**Exercise directions:**
Below are entries; print them exactly from the first line through the one containing "of unitary type".

•••

open scoped Classical in
/-- **THE INVARIANCE THEOREM at multiplicities `(2,3)` (Ribet 1983 Thm. 3, Lie step, for abelian varieties with
slots over `A` of unitary type `(2,3)`)** — verbatim the tree's `AVSlots.exists_unitaryInvariant_coeff` (type `(m,1)`)
with THEOREM L″ (`UnitaryThetaTwoThree.wordDerAt_eq_zero_of_commute_of_skew`) in place of THEOREM L′: every rational
`(p,p)`-class on `B` is `∑_w a(w)·(g e, g f)_w` for a coefficient function `a` on slot-and-type words whose slices
are killed by the typed differential of EVERY `X ∈ 𝔤𝔩_{n₀}(ℂ)` (`X` on the `W`-letters, `−Xᵀ` on the `W'`-letters).
Gordon: «the induced map `MT(A, ℂ) → GL(W')` is surjective». [cite: Ribet1983, Thm. 3]
[cite: Gordon1997, §6 (proof of Thm. 6.3.3, pp. 18–19)] [cite: MoonenZarhin1999LowDim, §2 (2.4) and §3 (3.1)] -/
theorem AVSlots.exists_unitaryInvariant_coeff_twoThree [HodgeTensorFacts.{0, 0}] (hg : AVSlots A B g)
    (hHD : exists_isReal_hodgeModel) (hI : hodgePQ_independent_of_hodgeModel)
    (ψ : (BettiUniverse.hodge hHD (AbelianVariety.isSmoothProjective_holds (A := A)) 1).Polarization)
    {φ : Module.End ℚ (bettiCohomology A.X 1)}
    (hφE : φ ∈ (BettiUniverse.hodge hHD (AbelianVariety.isSmoothProjective_holds (A := A)) 1).endAlg)
    {d : ℚ} (hd : 0 < d) (hφ2 : φ * φ = -(d • 1))
    (hE : ∀ a ∈ (BettiUniverse.hodge hHD (AbelianVariety.isSmoothProjective_holds (A := A)) 1).endAlg,
      ∃ x y : ℚ, a = x • 1 + y • φ)
    {μ : ℂ} (hμ : μ ^ 2 = -(d : ℂ))
    (h23 : (Module.finrank ℂ ↥(Module.End.eigenspace (φ.baseChange ℂ) μ ⊓
        (BettiUniverse.hodge hHD (AbelianVariety.isSmoothProjective_holds (A := A)) 1).piece 1 0) = 2 ∧
      Module.finrank ℂ ↥(Module.End.eigenspace (φ.baseChange ℂ) μ ⊓
        (BettiUniverse.hodge hHD (AbelianVariety.isSmoothProjective_holds (A := A)) 1).piece 0 1) = 3) ∨
      (Module.finrank ℂ ↥(Module.End.eigenspace (φ.baseChange ℂ) μ ⊓
        (BettiUniverse.hodge hHD (AbelianVariety.isSmoothProjective_holds (A := A)) 1).piece 1 0) = 3 ∧
      Module.finrank ℂ ↥(Module.End.eigenspace (φ.baseChange ℂ) μ ⊓
        (BettiUniverse.hodge hHD (AbelianVariety.isSmoothProjective_holds (A := A)) 1).piece 0 1) = 2))
    {n₀ : ℕ} (cb : Module.Basis (Fin 2 × Fin n₀) ℂ (ℂ ⊗[ℚ] bettiCohomology A.X 1)) (κ : Fin n₀ → Fin 2)
    (hcbW : ∀ ℓ, cb (0, ℓ) ∈ Module.End.eigenspace (φ.baseChange ℂ) μ)
    (hcbW' : ∀ ℓ, cb (1, ℓ) ∈ Module.End.eigenspace (φ.baseChange ℂ) (-μ))
    (hcb0 : ∀ ℓ, κ ℓ = 0 →
      cb (0, ℓ) ∈ (BettiUniverse.hodge hHD (AbelianVariety.isSmoothProjective_holds (A := A)) 1).piece 1 0 ∧
      cb (1, ℓ) ∈ (BettiUniverse.hodge hHD (AbelianVariety.isSmoothProjective_holds (A := A)) 1).piece 0 1)
    (hcb1 : ∀ ℓ, κ ℓ = 1 →
      cb (0, ℓ) ∈ (BettiUniverse.hodge hHD (AbelianVariety.isSmoothProjective_holds (A := A)) 1).piece 0 1 ∧
      cb (1, ℓ) ∈ (BettiUniverse.hodge hHD (AbelianVariety.isSmoothProjective_holds (A := A)) 1).piece 1 0)
    (hdual : ∀ i j, ψ.form.baseChange ℂ (cb (0, i)) (cb (1, j)) = if i = j then 1 else 0)
    {p : ℕ} (hp : 0 < p) {c : complexBetti B.X (2 * p)} (hcQ : IsRationalClass c)
    (hc : IsOfHodgeType B.dim B.X (2 * p) p p c) :
    ∃ a : (Fin (2 * p) → (Fin n × Fin 2) × Fin n₀) → ℂ,
      wordEval (cupPowOneAlt ℂ (Motives.ComplexPoints B.X) (2 * p))
        (fun x : (Fin n × Fin 2) × Fin n₀ => avLetters g (fun tl : Fin 2 × Fin n₀ =>
          ofRatClassBaseChange (Motives.ComplexPoints A.X) 1 (cb tl)) (x.1.1, (x.1.2, x.2))) a = c ∧
      ∀ (U : Fin (2 * p) → Fin n × Fin 2) (X : Matrix (Fin n₀) (Fin n₀) ℂ),
        wordDerAt ℂ (fun t => if (U t).2 = 0 then X else -Xᵀ) (wordSlice a U) = 0 := by
  classical
  -- the setting
  have hX : IsSmoothProjective A.dim A.X := AbelianVariety.isSmoothProjective_holds
  haveI : Module.Finite ℚ (bettiCohomology A.X 1) := finite_bettiCohomology_one A
  have hn1 : (((1 : ℕ) : ℤ)) = 1 := Nat.cast_one
  have heff := BettiUniverse.hodge_isEffective hHD hX 1
  obtain ⟨hμ0, -⟩ := UnitaryTheta.conj_eq_neg_of_sq hd hμ
  set F := cupPowOneAlt ℂ (Motives.ComplexPoints B.X) (2 * p) with hFdef
  have hFinj : Function.Injective (exteriorPower.alternatingMapLinearEquiv F) :=
    injective_alternatingMapLinearEquiv_cupPowOneAlt B (2 * p)
  -- bases: the adapted basis `cbσ` and the rational basis `eC`, both indexed by `Fin M`
  set eQ := Module.finBasis ℚ (bettiCohomology A.X 1) with heQ
  set eC : Module.Basis (Fin (Module.finrank ℚ (bettiCohomology A.X 1))) ℂ
    (ℂ ⊗[ℚ] bettiCohomology A.X 1) := Algebra.TensorProduct.basis ℂ eQ with heC
  set φι : Fin (Module.finrank ℚ (bettiCohomology A.X 1)) ≃ Fin 2 × Fin n₀ := eC.indexEquiv cb with hφι
  set cbσ : Module.Basis (Fin (Module.finrank ℚ (bettiCohomology A.X 1))) ℂ
    (ℂ ⊗[ℚ] bettiCohomology A.X 1) := cb.reindex φι.symm with hcbσdef
  have hcbσ : ∀ m, cbσ m = cb (φι m) := fun m => by
    rw [hcbσdef, Module.Basis.reindex_apply, Equiv.symm_symm]
  -- kinds of the adapted letters
  set κ2 : Fin 2 × Fin n₀ → Fin 2 := fun tl => if tl.1 = 0 then κ tl.2 else (if κ tl.2 = 0 then 1 else 0)
    with hκ2
  have hkind : ∀ tl : Fin 2 × Fin n₀,
      (κ2 tl = 0 → cb tl ∈ (BettiUniverse.hodge hHD (AbelianVariety.isSmoothProjective_holds (A := A)) 1).piece 1 0) ∧
      (κ2 tl = 1 → cb tl ∈ (BettiUniverse.hodge hHD (AbelianVariety.isSmoothProjective_holds (A := A)) 1).piece 0 1) := by
    rintro ⟨t, ℓ⟩
    rcases fin2_cases' t with rfl | rfl <;> rcases fin2_cases' (κ ℓ) with h | h
    · have hk : κ2 (0, ℓ) = 0 := by simp [hκ2, h]
      rw [hk]
      exact ⟨fun _ => (hcb0 ℓ h).1, fun h' => absurd h' (by decide)⟩
    · have hk : κ2 (0, ℓ) = 1 := by simp [hκ2, h]
      rw [hk]
      exact ⟨fun h' => absurd h' (by decide), fun _ => (hcb1 ℓ h).1⟩
    · have hk : κ2 (1, ℓ) = 1 := by simp [hκ2, h]
      rw [hk]
      exact ⟨fun h' => absurd h' (by decide), fun _ => (hcb0 ℓ h).2⟩
    · have hk : κ2 (1, ℓ) = 0 := by simp [hκ2, h]
      rw [hk]
      exact ⟨fun _ => (hcb1 ℓ h).2, fun h' => absurd h' (by decide)⟩
  set κ' : Fin (Module.finrank ℚ (bettiCohomology A.X 1)) → Fin 2 := fun m => κ2 (φι m) with hκ'
  -- letters
  set ρ := ofRatClassBaseChangeEquiv hX 1 with hρ
  set v : Module.Basis _ ℂ (complexBetti A.X 1) := cbσ.map ρ with hv
  set eL : Module.Basis _ ℂ (complexBetti A.X 1) := eC.map ρ with heL
  have heLQ : ∀ i, IsRationalClass (eL i) := fun i => by
    rw [heL, Module.Basis.map_apply, heC, Algebra.TensorProduct.basis_apply, hρ,
      ofRatClassBaseChangeEquiv_apply, ofRatClassBaseChange_tmul, one_smul]
    exact isRationalClass_ofRatClass _
  have hv_apply : ∀ m, v m = ofRatClassBaseChange (Motives.ComplexPoints A.X) 1 (cb (φι m)) := fun m => by
    rw [hv, Module.Basis.map_apply, hcbσ, hρ, ofRatClassBaseChangeEquiv_apply]
  have hv0 : ∀ m, κ' m = 0 → IsOfHodgeType A.dim A.X 1 1 0 (v m) := by
    intro m hm
    rw [hv_apply, ← BettiUniverse.mem_hodge_piece_iff hHD hI hX (k := 1) (p := 1) (q := 0) rfl]
    exact (hkind (φι m)).1 hm
  have hv1 : ∀ m, κ' m = 1 → IsOfHodgeType A.dim A.X 1 0 1 (v m) := by
    intro m hm
    rw [hv_apply, ← BettiUniverse.mem_hodge_piece_iff hHD hI hX (k := 1) (p := 0) (q := 1) rfl]
    exact (hkind (φι m)).2 hm
  -- (α) an antisymmetric kind-balanced coefficient function in the adapted letters
  obtain ⟨ax, hax_bal, hax_anti, hcax⟩ := hg.exists_antisymm_kindBalanced_wordEval_eq v κ' hv0 hv1 hp hc
  -- the change of letters to the rational letters
  set G : Matrix _ _ ℂ := eC.toMatrix cbσ with hG
  set G' : Matrix _ _ ℂ := cbσ.toMatrix eC with hG'
  have hG'G : G' * G = 1 := cbσ.toMatrix_mul_toMatrix_flip eC
  have hve : ∀ m, v m = ∑ i, G i m • eL i := fun m => by
    simp only [hv, heL, Module.Basis.map_apply, ← map_smul, ← map_sum]
    congr 1
    exact (eC.sum_toMatrix_smul_self (v := ⇑cbσ) (j := m)).symm
  have hletters : ∀ j m, avLetters g v (j, m) = ∑ i, G i m • avLetters g eL (j, i) :=
    avLetters_baseChange g G hve
  set aE := colourChangeAt (fun _ : Fin n => G) ax with haE
  have haE_anti : IsAntisymm aE := hax_anti.colourChangeAt _
  have hcaE : wordEval F (avLetters g eL) aE = c := by
    rw [haE, ← wordEval_eq_wordEval_colourChangeAt F (fun _ : Fin n => G) hletters ax, hcax]
  -- rationality of `aE`
  obtain ⟨q, hq⟩ := hg.exists_rat_wordEval_eq eL heLQ hcQ
  obtain ⟨q', -, haEq⟩ := haE_anti.exists_eq_algebraMap_of_wordEval_eq hFinj (hg.letterBasis eL)
    (q := q) (by rw [AVSlots.coe_letterBasis, hcaE, hFdef, hq])
  have hslice_e : ∀ u, wordSlice aE u = wordRepAt ℂ (fun _ : Fin (2 * p) => G) (wordSlice ax u) :=
    fun u => wordSlice_colourChangeAt (fun _ : Fin n => G) ax u
  -- the Hodge operator `Θ`: `diag(±1)` in the adapted letters
  obtain ⟨Θ, hΘ⟩ := exists_hodgeTheta (BettiUniverse.hodge hHD (AbelianVariety.isSmoothProjective_holds (A := A)) 1)
  obtain ⟨-, -, hΘ10, hΘ01, -⟩ :=
    UnitaryTheta.theta_facts (BettiUniverse.hodge hHD (AbelianVariety.isSmoothProjective_holds (A := A)) 1)
      hn1 heff hΘ
  have hΘb : ∀ m, Θ (cbσ m) = (if κ' m = 0 then (1 : ℂ) else -1) • cbσ m := by
    intro m
    rw [hcbσ]
    rcases fin2_cases' (κ' m) with h0 | h1'
    · rw [h0, if_pos rfl, one_smul]
      exact hΘ10 _ ((hkind (φι m)).1 h0)
    · rw [h1', if_neg one_ne_zero, neg_one_smul]
      exact hΘ01 _ ((hkind (φι m)).2 h1')
  have hΘcb : LinearMap.toMatrix cbσ cbσ Θ = kindDiag κ' := by
    ext i m
    rw [LinearMap.toMatrix_apply, hΘb, map_smul, Module.Basis.repr_self, Finsupp.smul_apply,
      Finsupp.single_apply, kindDiag, Matrix.diagonal_apply, smul_eq_mul, mul_ite, mul_one, mul_zero]
    by_cases him : i = m
    · subst him; rw [if_pos rfl]
    · rw [if_neg (Ne.symm him), if_neg him]
  have hJG : LinearMap.toMatrix eC eC Θ * G = G * kindDiag κ' := by
    rw [← hΘcb, hG, linearMap_toMatrix_mul_basis_toMatrix, basis_toMatrix_mul_linearMap_toMatrix]
  have hΘq : ∀ u : Fin (2 * p) → Fin n, wordDerAt ℂ (fun _ : Fin (2 * p) => LinearMap.toMatrix eC eC Θ)
      (wordSlice (fun w => algebraMap ℚ ℂ (q' w)) u) = 0 := by
    intro u
    rw [← haEq, hslice_e]
    refine wordDerAt_wordRepAt_eq_zero_of_mul_eq ℂ (fun _ : Fin (2 * p) => G) (fun _ => hJG) ?_
    rw [wordDerAt_const]
    exact wordDer_kindDiag_wordSlice_eq_zero κ' hax_bal u
  -- structure of the adapted basis for `ψ_ℂ` and `φ_ℂ`
  set ψC := ψ.form.baseChange ℂ with hψC
  have hφskewC : ∀ x y, ψC (φ.baseChange ℂ x) y + ψC x (φ.baseChange ℂ y) = 0 := by
    haveI : Nontrivial (bettiCohomology A.X 1) := by
      by_contra hV
      rw [not_nontrivial_iff_subsingleton] at hV
      haveI : Subsingleton (ℂ ⊗[ℚ] bettiCohomology A.X 1) := by
        refine ⟨fun x y => ?_⟩
        have h : ∀ z : ℂ ⊗[ℚ] bettiCohomology A.X 1, z = 0 := fun z => by
          induction z using TensorProduct.induction_on with
          | zero => rfl
          | tmul c' v' => rw [Subsingleton.elim v' 0, TensorProduct.tmul_zero]
          | add a' b' ha hb => rw [ha, hb, add_zero]
        rw [h x, h y]
      have h0 : Module.finrank ℂ ↥(Module.End.eigenspace (φ.baseChange ℂ) μ ⊓
          (BettiUniverse.hodge hHD (AbelianVariety.isSmoothProjective_holds (A := A)) 1).piece 0 1) = 0 :=
        Module.finrank_zero_of_subsingleton
      omega
    exact ThetaSubalgebra.formBaseChange_add_eq_zero_of_skew ψ
      (UnitaryTheta.form_apply_add_form_apply_eq_zero _ ψ hφE hd hφ2 hE)
  have hiso0 : ∀ i j, ψC (cb (0, i)) (cb (0, j)) = 0 := fun i j =>
    UnitaryTheta.form_eq_zero_of_mem_eigenspace hφskewC hμ0 (hcbW i) (hcbW j)
  have hiso1 : ∀ i j, ψC (cb (1, i)) (cb (1, j)) = 0 := fun i j =>
    UnitaryTheta.form_eq_zero_of_mem_eigenspace hφskewC (neg_ne_zero.2 hμ0) (hcbW' i) (hcbW' j)
  have hswap10 : ∀ i j, ψC (cb (1, i)) (cb (0, j)) = -(if j = i then 1 else 0) := fun i j => by
    rw [hψC, ψ.form_baseChange_swap, show (((1 : ℕ) : ℤ)).negOnePow = -1 from Int.negOnePow_one, ← hψC, hdual]
    split_ifs <;> simp
  have hφcb : ∀ t ℓ, φ.baseChange ℂ (cb (t, ℓ)) = (if t = 0 then μ else -μ) • cb (t, ℓ) := by
    intro t ℓ
    rcases fin2_cases' t with rfl | rfl
    · rw [if_pos rfl]; exact Module.End.mem_eigenspace_iff.1 (hcbW ℓ)
    · rw [if_neg one_ne_zero]; exact Module.End.mem_eigenspace_iff.1 (hcbW' ℓ)
  -- the invariance of every slice under the typed differentials, via THEOREM L′
  have key : ∀ (X : Matrix (Fin n₀) (Fin n₀) ℂ) (u : Fin (2 * p) → Fin n),
      wordDerAt ℂ (fun _ : Fin (2 * p) => blockLiftGen φι (fun t : Fin 2 => if t = 0 then X else -Xᵀ))
        (wordSlice ax u) = 0 := by
    intro X u
    set Nf : Fin 2 → Matrix (Fin n₀) (Fin n₀) ℂ := fun t => if t = 0 then X else -Xᵀ with hNf
    have hNf0 : Nf 0 = X := if_pos rfl
    have hNf1 : Nf 1 = -Xᵀ := if_neg one_ne_zero
    set Y := Matrix.toLin cbσ cbσ (blockLiftGen φι Nf) with hYdef
    have hYcb : ∀ t ℓ, Y (cb (t, ℓ)) = ∑ r, Nf t r ℓ • cb (t, r) :=
      fun t ℓ => toLin_blockLiftGen_apply φι cbσ (⇑cb) hcbσ Nf t ℓ
    have hYφ : Y * φ.baseChange ℂ = φ.baseChange ℂ * Y := by
      refine cb.ext fun tl => ?_
      obtain ⟨t, ℓ⟩ := tl
      rw [Module.End.mul_apply, Module.End.mul_apply, hφcb, map_smul, hYcb, map_sum, Finset.smul_sum]
      exact Finset.sum_congr rfl fun r _ => by rw [map_smul, hφcb, smul_comm]
    have hYskew : ∀ x y, ψC (Y x) y + ψC x (Y y) = 0 := by
      have hB : ψC ∘ₗ Y + ψC.compl₂ Y = 0 := by
        refine LinearMap.BilinForm.ext_basis cb fun tk tl => ?_
        obtain ⟨t, k⟩ := tk
        obtain ⟨t', ℓ⟩ := tl
        rw [LinearMap.add_apply, LinearMap.add_apply, LinearMap.comp_apply, LinearMap.compl₂_apply,
          LinearMap.zero_apply, LinearMap.zero_apply, hYcb, hYcb, map_sum, LinearMap.sum_apply, map_sum]
        simp only [map_smul, LinearMap.smul_apply, smul_eq_mul]
        rcases fin2_cases' t with rfl | rfl <;> rcases fin2_cases' t' with rfl | rfl
        · simp [hiso0]
        · simp [hNf0, hNf1, hdual, Matrix.neg_apply, Matrix.transpose_apply, mul_ite, Finset.sum_ite_eq,
            Finset.sum_ite_eq']
        · simp [hNf0, hNf1, hswap10, Matrix.neg_apply, Matrix.transpose_apply, mul_ite, Finset.sum_ite_eq,
            Finset.sum_ite_eq']
        · simp [hiso1]
      intro x y
      have h := LinearMap.congr_fun (LinearMap.congr_fun hB x) y
      simpa only [LinearMap.add_apply, LinearMap.comp_apply, LinearMap.compl₂_apply, LinearMap.zero_apply]
        using h
    have hL := UnitaryThetaTwoThree.wordDerAt_eq_zero_of_commute_of_skew
      (BettiUniverse.hodge hHD (AbelianVariety.isSmoothProjective_holds (A := A)) 1) hn1 heff ψ hφE hd hφ2 hE
      hμ h23 eQ q' hΘ hΘq hYφ hYskew u
    rw [← haEq, hslice_e] at hL
    have hYG : ∀ _t : Fin (2 * p), LinearMap.toMatrix eC eC Y * G = G * LinearMap.toMatrix cbσ cbσ Y :=
      fun _ => by rw [hG, linearMap_toMatrix_mul_basis_toMatrix, basis_toMatrix_mul_linearMap_toMatrix]
    have hblk : LinearMap.toMatrix cbσ cbσ Y = blockLiftGen φι Nf := by
      rw [hYdef, LinearMap.toMatrix_toLin]
    have h3 : wordRepAt ℂ (fun _ : Fin (2 * p) => G)
        (wordDerAt ℂ (fun _ : Fin (2 * p) => blockLiftGen φι Nf) (wordSlice ax u)) = 0 := by
      rw [← hblk, wordRepAt_wordDerAt_of_mul_eq ℂ (fun _ : Fin (2 * p) => G) hYG, hL]
    exact wordRepAt_injective ℂ (g := fun _ : Fin (2 * p) => G) (g' := fun _ : Fin (2 * p) => G')
      (funext fun _ => hG'G) (by rw [h3, map_zero])
  -- the coefficient function, refined to slot-and-type colours
  refine ⟨placeRefineGen φι ax, ?_, fun U X => ?_⟩
  · rw [← hcax]
    have hx : (fun x : (Fin n × Fin 2) × Fin n₀ => avLetters g v (x.1.1, φι.symm (x.1.2, x.2))) =
        fun x => avLetters g (fun tl : Fin 2 × Fin n₀ =>
          ofRatClassBaseChange (Motives.ComplexPoints A.X) 1 (cb tl)) (x.1.1, (x.1.2, x.2)) := by
      funext x
      rw [avLetters_apply, avLetters_apply, hv_apply, Equiv.apply_symm_apply]
    rw [← hx]
    exact wordEval_placeRefineGen F φι (avLetters g v) ax
  · exact wordDerAt_placeRefineGen_eq_zero φι (fun t : Fin 2 => if t = 0 then X else -Xᵀ) (key X) U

•••

**Exercise answer:**
open scoped Classical in
/-- **THE INVARIANCE THEOREM at multiplicities `(2,3)` (Ribet 1983 Thm. 3, Lie step, for abelian varieties with
slots over `A` of unitary type `(2,3)`)** — verbatim the tree's `AVSlots.exists_unitaryInvariant_coeff` (type `(m,1)`)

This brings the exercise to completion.